Die Rechtsrüge (Z 9 lit a) erfordert striktes Festhalten am gesamten, im Urteil festgestellten Sachverhalt und den ausschließlich auf dieser Basis zu erbringenden Nachweis, dass dem Erstgericht bei der rechtlichen Beurteilung dieses Sachverhalts ein Rechtsirrtum unterlaufen ist (statt vieler RIS-Justiz RS0099810; Ratz, WK-StPO § 281 Rz 581).
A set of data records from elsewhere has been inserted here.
/-- **`K = ∑ k_j = 12 t`** from `𝒟 ≢ 0` and weights `≥ 0`. [cite: Gannon2014, Thm. 3.4(b)] -/
theorem totalWeight_eq_twelve_mul_cuspExp' (hb : IsLevelBasis Γ wt F) (hD : ∃ τ, basisDet Γ wt F τ ≠ 0)
    (hwt : ∀ j, 0 ≤ wt j) : (totalWeight Γ wt : ℝ) = 12 * cuspExp Γ := by
  have hK : 0 ≤ totalWeight Γ wt := totalWeight_nonneg' hwt
  obtain ⟨C, hC, hCt⟩ := tendsto_norm_basisDet_pow_of_exists hb hD hK
  obtain ⟨A, hA, hAt⟩ := tendsto_norm_basisDet_mul_exp' hb hwt
  set s : ℝ := (totalWeight Γ wt : ℝ) - 12 * cuspExp Γ with hs
  have hKnat : ((totalWeight Γ wt).toNat : ℝ) = (totalWeight Γ wt : ℝ) := by
    exact_mod_cast Int.toNat_of_nonneg hK
  have hq : Tendsto (fun τ : ℍ ↦ Real.exp (2 * π * s * τ.im)) atImInfty (𝓝 (C / A ^ 12)) := by
    have h := hCt.div (hAt.pow 12) (pow_ne_zero _ hA.ne')
    refine h.congr' (Filter.Eventually.of_forall fun τ ↦ ?_)
    have hD' : 0 < ‖basisDet Γ wt F τ‖ := norm_pos_iff.mpr (basisDet_ne_zero_of_exists hb hD hK τ)
    simp only [Pi.div_apply]
    rw [hKnat, mul_pow, ← Real.exp_nat_mul, mul_div_mul_left _ _ (pow_ne_zero 12 hD'.ne'),
      ← Real.exp_sub, hs]
    congr 1
    push_cast
    ring
  have him : Tendsto (fun τ : ℍ ↦ τ.im) atImInfty atTop := by
    rw [atImInfty]
    exact Filter.tendsto_comap
  rcases lt_trichotomy s 0 with hneg | h0 | hpos
  · have h0' : Tendsto (fun τ : ℍ ↦ Real.exp (2 * π * s * τ.im)) atImInfty (𝓝 0) := by
      refine Real.tendsto_exp_atBot.comp ?_
      have : Tendsto (fun y : ℝ ↦ 2 * π * s * y) atTop atBot :=
        Tendsto.const_mul_atTop_of_neg (by nlinarith [Real.pi_pos]) tendsto_id
      exact this.comp him
    have := tendsto_nhds_unique hq h0'
    exact absurd this (div_pos hC (pow_pos hA 12)).ne'
  · linarith
  · have h0' : Tendsto (fun τ : ℍ ↦ Real.exp (2 * π * s * τ.im)) atImInfty atTop := by
      refine Real.tendsto_exp_atTop.comp ?_
      have : Tendsto (fun y : ℝ ↦ 2 * π * s * y) atTop atTop :=
        Tendsto.const_mul_atTop (by positivity) tendsto_id
      exact this.comp him
    exact absurd hq (not_tendsto_nhds_of_tendsto_atTop h0' _)

/-- **The cusp constraint for every finite-index `Γ ∋ T`**:
`∑_j k_j + 6·#basePoints(Γ) = 6[SL₂(ℤ) : Γ]` for a level-one basis on `Fin [SL₂(ℤ):Γ]` with weights
`≥ 0` and `𝒟 ≢ 0` (no hypothesis on `-1` or on parities). [cite: Gannon2014, Thm. 3.4(b)] -/
theorem totalWeight_eq' (hb : IsLevelBasis Γ wt F) (hD : ∃ τ, basisDet Γ wt F τ ≠ 0)
    (hwt : ∀ j, 0 ≤ wt j) :
    totalWeight Γ wt + 6 * (basePoints Γ).card = 6 * Γ.index := by
  have h1 := totalWeight_eq_twelve_mul_cuspExp' hb hD hwt
  have h2 := two_mul_cuspExp (Γ := Γ)
  have h3 : (totalWeight Γ wt : ℝ) + 6 * (basePoints Γ).card = 6 * Γ.index := by linarith
  exact_mod_cast h3

end LimMat

end Level

end Literature.NumberTheory.EllipticCurves.ModularForms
Indem das Rechtsmittel die Feststellungen des Erstgerichts sowohl zur Wissentlichkeit des Befugnismissbrauchs als auch zum Schädigungsvorsatz beider Angeklagten unter bloßer Wiederholung der Ausführungen zur Mängelrüge sowie unter Berufung auf deren mangelnde Motivlage kritisiert, verlässt sie prozessordnungswidrig den Anfechtungsrahmen des in Anspruch genommenen materiellen Nichtigkeitsgrundes.

Die weitere Rechtsrüge (Z 9 lit b) erschöpft sich in der bloßen Rechtsbehauptung, dass „der Schaden an entgangenen Gebühren in Höhe von 2,10 Euro an Verwaltungsabgaben unter der strafrechtlichen Geringfügigkeitsgrenze“ liege und leitet demgemäß die behauptete Erheblichkeitsschwelle des § 302 StGB nicht methodengerecht aus dem Gesetz ab.

Die Nichtigkeitsbeschwerden waren daher bereits bei der nichtöffentlichen Beratung sofort zurückzuweisen (§ 285d Abs 1 StPO). Daraus folgt die Zuständigkeit des Oberlandesgerichts zur Erledigung der Berufungen (§ 285i StPO).

Der Kostenausspruch beruht auf § 390a Abs 1 StPO.